WORK TO BE COMPLETED:
Out of the lines below, please list those that hold the string "where".

GIVEN RECORDS:
------------------------------------------------------------------------

import Mathlib
import Summits.FinalStateConjecture.FinalStateConjecture.Theorems.EternalPapapetrouSchwarzschildExteriorModeRigidityJets
import HarnessLib

/-!
# Route EternalPapapetrou · SchwarzschildExteriorModeRigidity — time convolution of jets

Helper file for item stmt-FinalStateConjecture-10039 (`SchwarzschildExteriorModeRigidity`).

Time convolution with an integrable kernel `k` maps a jet of the reduced system with
uniform-in-`t` bounds on compact `r`-ranges to another such jet, componentwise
(`RWJet.timeConvJet`, `RWJet.Bounds.timeConvJet`): differentiation under the integral sign
(dominated by the strip bounds), continuity of the convolved second partials, and commutation of
the reduced operator with `timeConv`. [folklore]
-/

set_option linter.dupNamespace false

noncomputable section

namespace Summit.FinalStateConjecture.FinalStateConjecture.Theorems

open MeasureTheory Set Filter Topology Metric

namespace EternalPapapetrou.ModeRigidity

variable {E : Type*} [NormedAddCommGroup E] [NormedSpace ℝ E] [CompleteSpace E]

omit [CompleteSpace E] in
/-- `timeConv` commutes with `L₁`. [folklore] -/
theorem timeConv_L₁ {k : ℝ → ℝ} {X Y : ℝ × ℝ → E} {p : ℝ × ℝ}
    (hX : Integrable fun s ↦ k s • X (p.1 - s, p.2))
    (hY : Integrable fun s ↦ k s • Y (p.1 - s, p.2)) :
    timeConv k (fun q ↦ L₁ (X q) (Y q)) p = L₁ (timeConv k X p) (timeConv k Y p) := by
  have hL : ∀ s, k s • L₁ (X (p.1 - s, p.2)) (Y (p.1 - s, p.2)) =
      L₁ (k s • X (p.1 - s, p.2)) (k s • Y (p.1 - s, p.2)) := fun s ↦
    ContinuousLinearMap.ext fun v ↦ by simp [L₁, smul_smul, mul_comm]
  have hi : Integrable fun s ↦ k s • L₁ (X (p.1 - s, p.2)) (Y (p.1 - s, p.2)) := by
    have hA := (ContinuousLinearMap.smulRightL ℝ (ℝ × ℝ) E
      (ContinuousLinearMap.fst ℝ ℝ ℝ)).integrable_comp hX
    have hB := (ContinuousLinearMap.smulRightL ℝ (ℝ × ℝ) E
      (ContinuousLinearMap.snd ℝ ℝ ℝ)).integrable_comp hY
    refine (hA.add hB).congr (Eventually.of_forall fun s ↦ ?_)
    show _ = k s • L₁ (X (p.1 - s, p.2)) (Y (p.1 - s, p.2))
    rw [hL]
    exact ContinuousLinearMap.ext fun v ↦ by simp [L₁, smul_smul, mul_comm]
  rw [timeConv_eq]
  apply ContinuousLinearMap.ext fun v ↦ ?_
  rw [ContinuousLinearMap.integral_apply hi]
  simp only [hL, L₁_apply, timeConv_eq]
  rw [integral_add ?_ ?_, integral_smul, integral_smul]
  · exact hX.smul v.1
  · exact hY.smul v.2

namespace RWJet

variable {M : ℝ} {Λ : E →L[ℝ] E}

omit [CompleteSpace E] in
/-- The ball of radius `(r₀ − 2M)/2` around a point of the strip stays in the strip, with
`r`-coordinate in `[r₀ − ε, r₀ + ε]`. [folklore] -/
theorem ball_strip {M : ℝ} {p₀ : ℝ × ℝ} (q : ℝ × ℝ)
    (hq : dist q p₀ < (p₀.2 - 2 * M) / 2) :
    q.2 ∈ Icc (p₀.2 - (p₀.2 - 2 * M) / 2) (p₀.2 + (p₀.2 - 2 * M) / 2) ∧ q.2 ∈ Ioi (2 * M) := by
  have h2 := abs_lt.1 (abs_snd_sub_lt_of_dist_lt hq)
  refine ⟨⟨by linarith, by linarith⟩, ?_⟩
  show 2 * M < q.2
  linarith

/-- **Time convolution of a bounded jet with an integrable kernel is a jet.** [folklore] -/
def timeConvJet (J : RWJet M Λ) (B : J.Bounds) {k : ℝ → ℝ} (hk : Integrable k) : RWJet M Λ where
  V := timeConv k J.V
  Vt := timeConv k J.Vt
  Vr := timeConv k J.Vr
  Vtt := timeConv k J.Vtt
  Vtr := timeConv k J.Vtr
  Vrr := timeConv k J.Vrr
  hasFDerivAt := by
    intro p₀ hp₀
    have hε : 0 < (p₀.2 - 2 * M) / 2 := by have := hp₀.2; simp only [mem_Ioi] at this; linarith
    obtain ⟨C, hC⟩ : ∃ C, ∀ q : ℝ × ℝ,
        q.2 ∈ Icc (p₀.2 - (p₀.2 - 2 * M) / 2) (p₀.2 + (p₀.2 - 2 * M) / 2) →
        ‖J.V q‖ ≤ C ∧ ‖J.Vt q‖ ≤ C ∧ ‖J.Vr q‖ ≤ C :=
      ⟨_, fun q hq ↦ let h := B.le _ _ (by linarith) (by linarith) q hq; ⟨h.1, h.2.1, h.2.2.1⟩⟩
    have hC0 : 0 ≤ C := (norm_nonneg _).trans (hC p₀ ⟨by linarith, by linarith⟩).1
    have key := hasFDerivAt_timeConv hk J.continuousOn J.hasFDerivAt
      (continuous_L₁.comp_continuousOn (J.continuousOn_t.prodMk J.continuousOn_r))
      (C := C + C) hε (fun q hq ↦ (ball_strip q hq).2) (fun s _ q hq ↦ ?_)
    · refine key.congr_fderiv (timeConv_L₁ ?_ ?_)
      · exact integrable_timeConv_integrand hk J.continuousOn_t hp₀.2
          fun s _ ↦ (hC _ ⟨by linarith, by linarith⟩).2.1
      · exact integrable_timeConv_integrand hk J.continuousOn_r hp₀.2
          fun s _ ↦ (hC _ ⟨by linarith, by linarith⟩).2.2
    · obtain ⟨h0, h1, h2⟩ := hC (q.1 - s, q.2) (ball_strip q hq).1
      exact ⟨by linarith, (norm_L₁_le _ _).trans (by linarith)⟩
  hasFDerivAt_t := by
    intro p₀ hp₀
    have hε : 0 < (p₀.2 - 2 * M) / 2 := by have := hp₀.2; simp only [mem_Ioi] at this; linarith
    obtain ⟨C, hC⟩ : ∃ C, ∀ q : ℝ × ℝ,
        q.2 ∈ Icc (p₀.2 - (p₀.2 - 2 * M) / 2) (p₀.2 + (p₀.2 - 2 * M) / 2) →
        ‖J.Vt q‖ ≤ C ∧ ‖J.Vtt q‖ ≤ C ∧ ‖J.Vtr q‖ ≤ C :=
      ⟨_, fun q hq ↦ let h := B.le _ _ (by linarith) (by linarith) q hq;
        ⟨h.2.1, h.2.2.2.1, h.2.2.2.2.1⟩⟩
    have hC0 : 0 ≤ C := (norm_nonneg _).trans (hC p₀ ⟨by linarith, by linarith⟩).1
    have key := hasFDerivAt_timeConv hk J.continuousOn_t J.hasFDerivAt_t
      (continuous_L₁.comp_continuousOn (J.cont_tt.prodMk J.cont_tr))
      (C := C + C) hε (fun q hq ↦ (ball_strip q hq).2) (fun s _ q hq ↦ ?_)
    · refine key.congr_fderiv (timeConv_L₁ ?_ ?_)
      · exact integrable_timeConv_integrand hk J.cont_tt hp₀.2
          fun s _ ↦ (hC _ ⟨by linarith, by linarith⟩).2.1
      · exact integrable_timeConv_integrand hk J.cont_tr hp₀.2
          fun s _ ↦ (hC _ ⟨by linarith, by linarith⟩).2.2
    · obtain ⟨h0, h1, h2⟩ := hC (q.1 - s, q.2) (ball_strip q hq).1
      exact ⟨by linarith, (norm_L₁_le _ _).trans (by linarith)⟩
  hasFDerivAt_r := by
    intro p₀ hp₀
    have hε : 0 < (p₀.2 - 2 * M) / 2 := by have := hp₀.2; simp only [mem_Ioi] at this; linarith
    obtain ⟨C, hC⟩ : ∃ C, ∀ q : ℝ × ℝ,
        q.2 ∈ Icc (p₀.2 - (p₀.2 - 2 * M) / 2) (p₀.2 + (p₀.2 - 2 * M) / 2) →
        ‖J.Vr q‖ ≤ C ∧ ‖J.Vtr q‖ ≤ C ∧ ‖J.Vrr q‖ ≤ C :=
      ⟨_, fun q hq ↦ let h := B.le _ _ (by linarith) (by linarith) q hq;
        ⟨h.2.2.1, h.2.2.2.2.1, h.2.2.2.2.2⟩⟩
    have hC0 : 0 ≤ C := (norm_nonneg _).trans (hC p₀ ⟨by linarith, by linarith⟩).1
    have key := hasFDerivAt_timeConv hk J.continuousOn_r J.hasFDerivAt_r
      (continuous_L₁.comp_continuousOn (J.cont_tr.prodMk J.cont_rr))
      (C := C + C) hε (fun q hq ↦ (ball_strip q hq).2) (fun s _ q hq ↦ ?_)
    · refine key.congr_fderiv (timeConv_L₁ ?_ ?_)
      · exact integrable_timeConv_integrand hk J.cont_tr hp₀.2
          fun s _ ↦ (hC _ ⟨by linarith, by linarith⟩).2.1
      · exact integrable_timeConv_integrand hk J.cont_rr hp₀.2
          fun s _ ↦ (hC _ ⟨by linarith, by linarith⟩).2.2
    · obtain ⟨h0, h1, h2⟩ := hC (q.1 - s, q.2) (ball_strip q hq).1
      exact ⟨by linarith, (norm_L₁_le _ _).trans (by linarith)⟩
  cont_tt := continuousOn_timeConv hk J.cont_tt fun a b ha hb ↦
    ⟨B.C a b, fun p hp ↦ (B.le a b ha hb p hp).2.2.2.1⟩
  cont_tr := continuousOn_timeConv hk J.cont_tr fun a b ha hb ↦
    ⟨B.C a b, fun p hp ↦ (B.le a b ha hb p hp).2.2.2.2.1⟩
  cont_rr := continuousOn_timeConv hk J.cont_rr fun a b ha hb ↦
    ⟨B.C a b, fun p hp ↦ (B.le a b ha hb p hp).2.2.2.2.2⟩
  pde := by
    intro p hp
    have hb := fun s ↦ B.le p.2 p.2 hp.2 le_rfl (p.1 - s, p.2) ⟨le_rfl, le_rfl⟩
    rw [rwOp_timeConv M Λ hk (continuous_slice J.continuousOn p.1 hp.2)
      (continuous_slice J.continuousOn_t p.1 hp.2) (continuous_slice J.continuousOn_r p.1 hp.2)
      (continuous_slice J.cont_tt p.1 hp.2) (continuous_slice J.cont_tr p.1 hp.2)
      (continuous_slice J.cont_rr p.1 hp.2) (fun s _ ↦ (hb s).1) (fun s _ ↦ (hb s).2.1)
      (fun s _ ↦ (hb s).2.2.1) (fun s _ ↦ (hb s).2.2.2.1) (fun s _ ↦ (hb s).2.2.2.2.1)
      (fun s _ ↦ (hb s).2.2.2.2.2)]
    rw [timeConv_congr k (W := fun _ ↦ (0 : E)) fun τ ↦ J.pde (τ, p.2) ⟨mem_univ _, hp.2⟩]
    exact timeConv_zero_fun k p

/-- The strip bounds of the convolved jet. [folklore] -/
def Bounds.timeConvJet {J : RWJet M Λ} (B : J.Bounds) {k : ℝ → ℝ} (hk : Integrable k) :
    (J.timeConvJet B hk).Bounds where
  C a b := (∫ s, ‖k s‖) * B.C a b
  le := by
    intro a b ha hab p hp
    have h := fun τ ↦ B.le a b ha hab (τ, p.2) hp
    exact ⟨norm_timeConv_le hk fun τ ↦ (h τ).1, norm_timeConv_le hk fun τ ↦ (h τ).2.1,
      norm_timeConv_le hk fun τ ↦ (h τ).2.2.1, norm_timeConv_le hk fun τ ↦ (h τ).2.2.2.1,
      norm_timeConv_le hk fun τ ↦ (h τ).2.2.2.2.1, norm_timeConv_le hk fun τ ↦ (h τ).2.2.2.2.2⟩

end RWJet

end EternalPapapetrou.ModeRigidity

end Summit.FinalStateConjecture.FinalStateConjecture.Theorems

------------------------------------------------------------------------

COMPLETED EXERCISE:
def timeConvJet (J : RWJet M Λ) (B : J.Bounds) {k : ℝ → ℝ} (hk : Integrable k) : RWJet M Λ where
    (J.timeConvJet B hk).Bounds where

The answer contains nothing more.